There are an uncountably infinite number of possible orthogonal bases (an elementary fact from functional analysis), but only a countably infinite number of constructible test apparatus (there are several references about that, but I'm not offhand finding them). And that boils down to the existence of states that can neither be prepared nor tested for (contrary to Peres). And, like I parenthetically mentioned, I know I've read several such references, and will edit this to cite them if I come across them.

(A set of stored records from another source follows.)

import Mathlib
import HarnessLib
import Summits.HubbardSuperconductivity.HubbardSuperconductivity.Theorems.KLProgrammePerturbedFermiCurveCausticHessian

/-!
# Route `KLProgramme` — ENGINE child (stmt-HubbardSuperconductivity-20437 `KLRegimeEngineV17F2`): the caustic second variation ON THE FRAME CURVE and the
# `N`-uniform acceleration bound (step (T2)-caustic; design note HOME/hubbard-kl-k3c2-p2/TWO-SHELL-FRAME-PORT.md §6–§8)

Cell `gate-hubbard-kl`, seat hubbard-kl-k3c2-p2 g15.  Specialisation of `caustic_second_variation_ge` (`…CausticHessian`) to the frame's Fermi curve:
* **`caustic_second_variation_frame_ge`** — for a root selection `u` of `ε₀ + δ_K = ν` (`δ_K = −K.eval`, tangent `v = (X_E′, Y_E′)`, acceleration `a`), a transfer `w⃗`
  and an angle at which `2p(θ) − w⃗` is `ρ`-close to `2πm` (sup-norm) with `|ν − μ| + Kc√2ρ < r₀`:
  `D²e_K(q)[v,v] + De_K(q)[a] ≥ 2w(X_E′² + Y_E′²) − ((w + Kc)(γS/g₀)² + 2Kc·S·γS/g₀ + γ‖toLp a‖)`, `q = p(θ) − w⃗`, `γ = Kc√2ρ`, `S = ‖toLp v‖`
  (this is `G″(θ)` for `G(θ) = E(p(θ) − w⃗)` by `fderiv_frameLevel_toLp` / `hessQuad_frameLevel_toLp`); inputs: `levelIdentity_one/two`, `hessFloor_of_geomConstants`,
  the reflection symmetry `frameLevel_toLp_reflect` / `fderiv_frameLevel_toLp_reflect` and the two mean-value bounds;
* **`norm_toLp_accel_le`** (`‖toLp a‖ ≤ |u″| + 2|u′| + u`) and **`abs_second_deriv_le_of_geomConstants`** — p4's `abs_second_deriv_le` with the `C²` size of `δ_K`
  replaced by the GLOBAL `‖D²e_K‖ ≤ Kc` (so `N`-uniform under `FrameOK`): `|u″| ≤ (2Kc·S_E² + (8 + 2κ₁)U₁ + (4 + κ₁)π√2)/(Dt_min − κ₁)`.
Everything is PROVED; no definitions, no named facts; nothing asserts any stub or superconductivity.
References: DECOMP App. E Lemma E.3; FST II Lemma 2.1 [cite: FeldmanSalmhoferTrubowitz1998]; BGM 2006 §2.4 (2.41) [cite: BenfattoGiulianiMastropietro2006].
-/

noncomputable section

namespace Summit.HubbardSuperconductivity.HubbardSuperconductivity.Theorems.PerturbedFermiCurve

set_option linter.dupNamespace false -- summit = problem name (single-conjunct summit), D-0017

open Real Set
open Literature.MathematicalPhysics.QuantumLattice Literature.MathematicalPhysics.QuantumLattice.BandSectorCounting
open Literature.MathematicalPhysics.QuantumLattice.FermiRG
open Summit.HubbardSuperconductivity.HubbardSuperconductivity.Theorems.DispersionFlow
open Summit.HubbardSuperconductivity.HubbardSuperconductivity.Theorems.KLRegimeSplit

/-! ## The caustic second variation on the frame curve and the `N`-uniform acceleration bound -/

section Root

variable {a b : ℝ} (B : BandBounds a b) {K : TrigPolyC4v} {κ₀ κ₁ ν : ℝ}
  (hδ : ∀ k : Fin 2 → ℝ, (∀ i, |k i| ≤ π) → |(fun k : Fin 2 → ℝ => -K.eval k) k| ≤ κ₀) (hlo : a ≤ ν - κ₀) (hhi : ν + κ₀ ≤ b)
  (hκ : ∀ k : Fin 2 → ℝ, (∀ i, |k i| ≤ π) → ‖fderiv ℝ (fun k : Fin 2 → ℝ => -K.eval k) k‖ ≤ κ₁) (hκ₁ : κ₁ < B.Dtmin)
  {u : ℝ → ℝ} (hu : ∀ θ, IsBandFermiRadius (ν - (fun k : Fin 2 → ℝ => -K.eval k) (u θ • dir θ)) θ (u θ))
  {μ Kc r₀ g₀ w : ℝ} (hG : GeomConstants (frameLevel μ K) Kc r₀ g₀ w) (hν : |ν - μ| < r₀)
include B hδ hlo hhi hκ hκ₁ hu hG hν

/-- **Caustic second variation on the frame curve.**  For a root selection `u` of `ε₀ + δ_K = ν` (tangent `v = (X_E′, Y_E′)`, acceleration `a`), a transfer `w⃗`
and an angle `θ` at which `2p(θ) − w⃗` is `ρ`-close to `2πm` in sup-norm, with `|ν − μ| + Kc√2ρ < r₀`: the second variation of the frame band at
`q = p(θ) − w⃗` along `(v, a)` is `≥ 2w(X_E′² + Y_E′²) − ((w + Kc)(γS/g₀)² + 2Kc·S·(γS/g₀) + γ‖toLp a‖)`, `γ = Kc√2ρ`, `S = ‖toLp v‖`
(it equals `G″(θ)` for `G(θ) = E(p(θ) − w⃗)`, `fderiv_frameLevel_toLp` / `hessQuad_frameLevel_toLp`). [cite: FeldmanSalmhoferTrubowitz1998, Lemma 2.1] -/
theorem caustic_second_variation_frame_ge (θ : ℝ) (wv : Fin 2 → ℝ) (m : Fin 2 → ℤ) {ρ : ℝ}
    (hwin : ∀ i, |2 * (u θ • dir θ) i - wv i - m i * (2 * π)| ≤ ρ) (hνρ : |ν - μ| + Kc * (Real.sqrt 2 * ρ) < r₀) :
    2 * w * (VXE u θ ^ 2 + VYE u θ ^ 2) -
        ((w + Kc) * (Kc * (Real.sqrt 2 * ρ) * ‖(WithLp.toLp 2 ![VXE u θ, VYE u θ] : Momentum)‖ / g₀) ^ 2 +
          2 * Kc * ‖(WithLp.toLp 2 ![VXE u θ, VYE u θ] : Momentum)‖ *
            (Kc * (Real.sqrt 2 * ρ) * ‖(WithLp.toLp 2 ![VXE u θ, VYE u θ] : Momentum)‖ / g₀) +
          Kc * (Real.sqrt 2 * ρ) *
            ‖(WithLp.toLp 2 ![deriv (deriv u) θ * Real.cos θ - 2 * deriv u θ * Real.sin θ - u θ * Real.cos θ,
                deriv (deriv u) θ * Real.sin θ + 2 * deriv u θ * Real.cos θ - u θ * Real.sin θ] : Momentum)‖) ≤
      fderiv ℝ (fderiv ℝ (frameLevel μ K)) (WithLp.toLp 2 (u θ • dir θ - wv)) (WithLp.toLp 2 ![VXE u θ, VYE u θ])
          (WithLp.toLp 2 ![VXE u θ, VYE u θ]) +
        fderiv ℝ (frameLevel μ K) (WithLp.toLp 2 (u θ • dir θ - wv))
          (WithLp.toLp 2 ![deriv (deriv u) θ * Real.cos θ - 2 * deriv u θ * Real.sin θ - u θ * Real.cos θ,
            deriv (deriv u) θ * Real.sin θ + 2 * deriv u θ * Real.cos θ - u θ * Real.sin θ]) := by
  set δK : (Fin 2 → ℝ) → ℝ := fun k : Fin 2 → ℝ => -K.eval k with hδK
  set f := frameLevel μ K with hf
  set p : Fin 2 → ℝ := u θ • dir θ with hp
  set v : Fin 2 → ℝ := ![VXE u θ, VYE u θ] with hv
  set acc : Fin 2 → ℝ := ![deriv (deriv u) θ * Real.cos θ - 2 * deriv u θ * Real.sin θ - u θ * Real.cos θ,
    deriv (deriv u) θ * Real.sin θ + 2 * deriv u θ * Real.cos θ - u θ * Real.sin θ] with hacc
  set e : Fin 2 → ℝ := fun i => 2 * p i - wv i - m i * (2 * π) with he
  set P : Momentum := WithLp.toLp 2 p with hP
  set V : Momentum := WithLp.toLp 2 v with hV
  set A : Momentum := WithLp.toLp 2 acc with hA
  set E : Momentum := WithLp.toLp 2 e with hE
  have hδs : ContDiff ℝ 2 δK := contDiff_frameShift_toLp K
  have h2ne : (2 : WithTop ℕ∞) ≠ 0 := by norm_num
  have hu2 : ContDiff ℝ 2 u := contDiff_of_isRoot B hδs h2ne hδ hlo hhi hκ hκ₁ hu
  have hroot : ∀ ϑ, sqDispersion (u ϑ • dir ϑ) + -K.eval (u ϑ • dir ϑ) = ν := fun ϑ =>
    ((isBandFermiRadius_shifted_iff δK ν ϑ (u ϑ)).1 (hu ϑ)).2
  have hKc : 0 ≤ Kc := le_trans (norm_nonneg _) (hG.norm_iteratedFDeriv_le P 0 (by norm_num))
  have hp0 : p 0 = XE u θ := by simp [hp, dir, XE]
  have hp1 : p 1 = YE u θ := by simp [hp, dir, YE]
  have hv0 : v 0 = VXE u θ := by simp [hv]
  have hv1 : v 1 = VYE u θ := by simp [hv]
  have ha0 : acc 0 = deriv (deriv u) θ * Real.cos θ - 2 * deriv u θ * Real.sin θ - u θ * Real.cos θ := by simp [hacc]
  have ha1 : acc 1 = deriv (deriv u) θ * Real.sin θ + 2 * deriv u θ * Real.cos θ - u θ * Real.sin θ := by simp [hacc]
  -- the level identities at `P` in `Momentum` form
  have hDer : ∀ z : Fin 2 → ℝ, fderiv ℝ f P (WithLp.toLp 2 z) = 2 * Real.sin (p 0) * z 0 + 2 * Real.sin (p 1) * z 1 + fderiv ℝ δK p z :=
    fun z => by rw [hf, hP, fderiv_frameLevel_toLp]
  have hHess : fderiv ℝ (fderiv ℝ f) P V V = 2 * Real.cos (p 0) * v 0 ^ 2 + 2 * Real.cos (p 1) * v 1 ^ 2 + fderiv ℝ (fderiv ℝ δK) p v v := by
    have h := hessQuad_frameLevel_toLp μ K p v
    rw [hessQuad, iteratedFDeriv_two_apply] at h
    simpa only [Matrix.cons_val_zero, Matrix.cons_val_one] using h
  have hPV : fderiv ℝ f P V = 0 := by
    rw [hV, hDer, hp0, hp1, hv0, hv1]
    have h := levelIdentity_one hδs hu2 hroot θ
    rw [← hp, ← hv] at h
    exact h
  have hV2 : ‖V‖ ^ 2 = VXE u θ ^ 2 + VYE u θ ^ 2 := by
    rw [hV, EuclideanSpace.norm_eq, Real.sq_sqrt (Finset.sum_nonneg fun i _ => sq_nonneg _), Fin.sum_univ_two]
    simp only [Real.norm_eq_abs, sq_abs, hv0, hv1]
  have hfloorP : w * ‖V‖ ^ 2 ≤ fderiv ℝ (fderiv ℝ f) P V V := by
    rw [hV2, hHess, hp0, hp1, hv0, hv1]
    have h := hessFloor_of_geomConstants hG hu2 hroot hν θ
    rw [← hp, ← hv] at h
    exact h
  have hid : fderiv ℝ (fderiv ℝ f) P V V + fderiv ℝ f P A = 0 := by
    rw [hHess, hA, hDer, hp0, hp1, hv0, hv1, ha0, ha1]
    have h := levelIdentity_two hδs hu2 hroot θ
    rw [← hp, ← hv] at h
    linarith [h]
  -- the window: `q = −(p − e) + 2πm`, `‖E‖ ≤ √2ρ`
  have hq : u θ • dir θ - wv = fun i => -(p - e) i + m i * (2 * π) := by
    funext i
    simp only [he, Pi.sub_apply, hp]
    ring
  have hE0 : ∀ i, |e i| ≤ ρ := fun i => by
    have h := hwin i
    simp only [he, hp]
    exact h
  have hρ0 : 0 ≤ ρ := (abs_nonneg _).trans (hE0 0)
  have hEn : ‖E‖ ≤ Real.sqrt 2 * ρ := by
    have hsq : ‖E‖ ^ 2 = e 0 ^ 2 + e 1 ^ 2 := by
      rw [hE, EuclideanSpace.norm_eq, Real.sq_sqrt (Finset.sum_nonneg fun i _ => sq_nonneg _), Fin.sum_univ_two]
      simp only [Real.norm_eq_abs, sq_abs]
    have h0 : e 0 ^ 2 ≤ ρ ^ 2 := by have := hE0 0; rw [← sq_abs]; exact pow_le_pow_left₀ (abs_nonneg _) this 2
    have h1 : e 1 ^ 2 ≤ ρ ^ 2 := by have := hE0 1; rw [← sq_abs]; exact pow_le_pow_left₀ (abs_nonneg _) this 2
    have h2 : (Real.sqrt 2 * ρ) ^ 2 = 2 * ρ ^ 2 := by rw [mul_pow, Real.sq_sqrt (by norm_num : (0:ℝ) ≤ 2)]
    have hle : ‖E‖ ^ 2 ≤ (Real.sqrt 2 * ρ) ^ 2 := by rw [hsq, h2]; linarith
    exact (pow_le_pow_iff_left₀ (norm_nonneg E) (by positivity) two_ne_zero).1 hle
  have hPE : (WithLp.toLp 2 (p - e) : Momentum) = P - E := by rw [hP, hE, WithLp.toLp_sub]
  have hfP : f P = ν - μ := by rw [hf, hP, frameLevel_toLp, frameShift_toLp, hroot θ]
  -- `|f Q| < r₀`
  have hfQ : f (WithLp.toLp 2 (u θ • dir θ - wv)) = f (WithLp.toLp 2 (p - e)) := by
    rw [hq, hf, frameLevel_toLp_reflect]
  have hQ : |f (WithLp.toLp 2 (u θ • dir θ - wv))| < r₀ := by
    rw [hfQ, hPE]
    have h1 : |f (P - E) - f P| ≤ Kc * ‖(P - E) - P‖ := abs_frameLevel_sub_le hG P (P - E)
    rw [show (P - E) - P = -E by abel, norm_neg] at h1
    have h2 : Kc * ‖E‖ ≤ Kc * (Real.sqrt 2 * ρ) := mul_le_mul_of_nonneg_left hEn hKc
    have h3 : |f (P - E)| ≤ |f (P - E) - f P| + |f P| := by
      have h := abs_add_le (f (P - E) - f P) (f P)
      rwa [sub_add_cancel] at h
    have h4 : |f P| = |ν - μ| := by rw [hfP]
    linarith
  -- `‖Df(Q) + Df(P)‖ ≤ Kc√2ρ`
  have hDQ : fderiv ℝ f (WithLp.toLp 2 (u θ • dir θ - wv)) = -fderiv ℝ f (WithLp.toLp 2 (p - e)) := by
    rw [hq, hf, fderiv_frameLevel_toLp_reflect]
  have hγ : ‖fderiv ℝ f (WithLp.toLp 2 (u θ • dir θ - wv)) + fderiv ℝ f P‖ ≤ Kc * (Real.sqrt 2 * ρ) := by
    rw [hDQ, hPE, neg_add_eq_sub]
    have h1 := norm_fderiv_frameLevel_sub_le hG (P - E) P
    rw [show P - (P - E) = E by abel] at h1
    exact h1.trans (mul_le_mul_of_nonneg_left hEn hKc)
  -- the abstract bound
  have hmain := caustic_second_variation_ge hG hPV hfloorP hid hQ hγ
  have e2 : 2 * w * ‖V‖ ^ 2 = 2 * w * (VXE u θ ^ 2 + VYE u θ ^ 2) := by rw [hV2]
  rw [e2] at hmain
  exact hmain

omit hκ hκ₁ hG hν in
/-- **The acceleration vector of the curve is bounded by `|u″| + 2|u′| + u`** (`a = u″·dir θ + 2u′·dir(θ + π/2) − u·dir θ`, `‖toLp dir‖ = 1`). [folklore] -/
theorem norm_toLp_accel_le (θ : ℝ) :
    ‖(WithLp.toLp 2 ![deriv (deriv u) θ * Real.cos θ - 2 * deriv u θ * Real.sin θ - u θ * Real.cos θ,
        deriv (deriv u) θ * Real.sin θ + 2 * deriv u θ * Real.cos θ - u θ * Real.sin θ] : Momentum)‖ ≤
      |deriv (deriv u) θ| + 2 * |deriv u θ| + u θ := by
  have hupos : 0 < u θ := (mem_Ioo_of_shifted B hδ hlo hhi (hu θ)).1
  have hdir : ∀ φ : ℝ, ‖(WithLp.toLp 2 (dir φ) : Momentum)‖ = 1 := fun φ => by
    rw [EuclideanSpace.norm_eq, Fin.sum_univ_two]
    simp only [dir, Real.norm_eq_abs, sq_abs, Matrix.cons_val_zero, Matrix.cons_val_one]
    rw [Real.cos_sq_add_sin_sq, Real.sqrt_one]
  rw [acceleration_eq u θ, WithLp.toLp_sub, WithLp.toLp_add, WithLp.toLp_smul, WithLp.toLp_smul, WithLp.toLp_smul]
  calc ‖deriv (deriv u) θ • (WithLp.toLp 2 (dir θ) : Momentum) + (2 * deriv u θ) • WithLp.toLp 2 (dir (θ + π / 2)) -
          u θ • WithLp.toLp 2 (dir θ)‖
        ≤ ‖deriv (deriv u) θ • (WithLp.toLp 2 (dir θ) : Momentum) + (2 * deriv u θ) • WithLp.toLp 2 (dir (θ + π / 2))‖ +
          ‖u θ • (WithLp.toLp 2 (dir θ) : Momentum)‖ := norm_sub_le _ _
    _ ≤ ‖deriv (deriv u) θ • (WithLp.toLp 2 (dir θ) : Momentum)‖ + ‖(2 * deriv u θ) • (WithLp.toLp 2 (dir (θ + π / 2)) : Momentum)‖ +
          ‖u θ • (WithLp.toLp 2 (dir θ) : Momentum)‖ := by gcongr; exact norm_add_le _ _
    _ = |deriv (deriv u) θ| + 2 * |deriv u θ| + u θ := by
          rw [norm_smul, norm_smul, norm_smul, hdir, hdir, Real.norm_eq_abs, Real.norm_eq_abs, Real.norm_eq_abs,
            abs_mul, abs_two, abs_of_pos hupos]
          ring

I'd typically leave it at that, but since this is philosophy rather than physics, I like to more (much more) broadly (and entertainingly) think of the above idea along the lines (perhaps in the spirit) suggested by Jean Giraudoux in The Madwoman of Chaillot (the first sentence is what's directly relevant, the rest icing on the cake),
COUNTESS. [...] are you so stupid as to think that just because we're alone here, there's nobody else in the room? Do you consider us so boring or so respulsive that of all the millions of beings, imaginary or otherwise, who are prowling about in space looking for a little company, there's not one who might possibly enjoy spending a moment with us? On the contrary, my dear -- my house is full of guests, always. They know that here, at least is one place in the universe where they can come when they're lonely and be sure of a welcome and a pleasant hour. And for my part, I'm delighted to have them.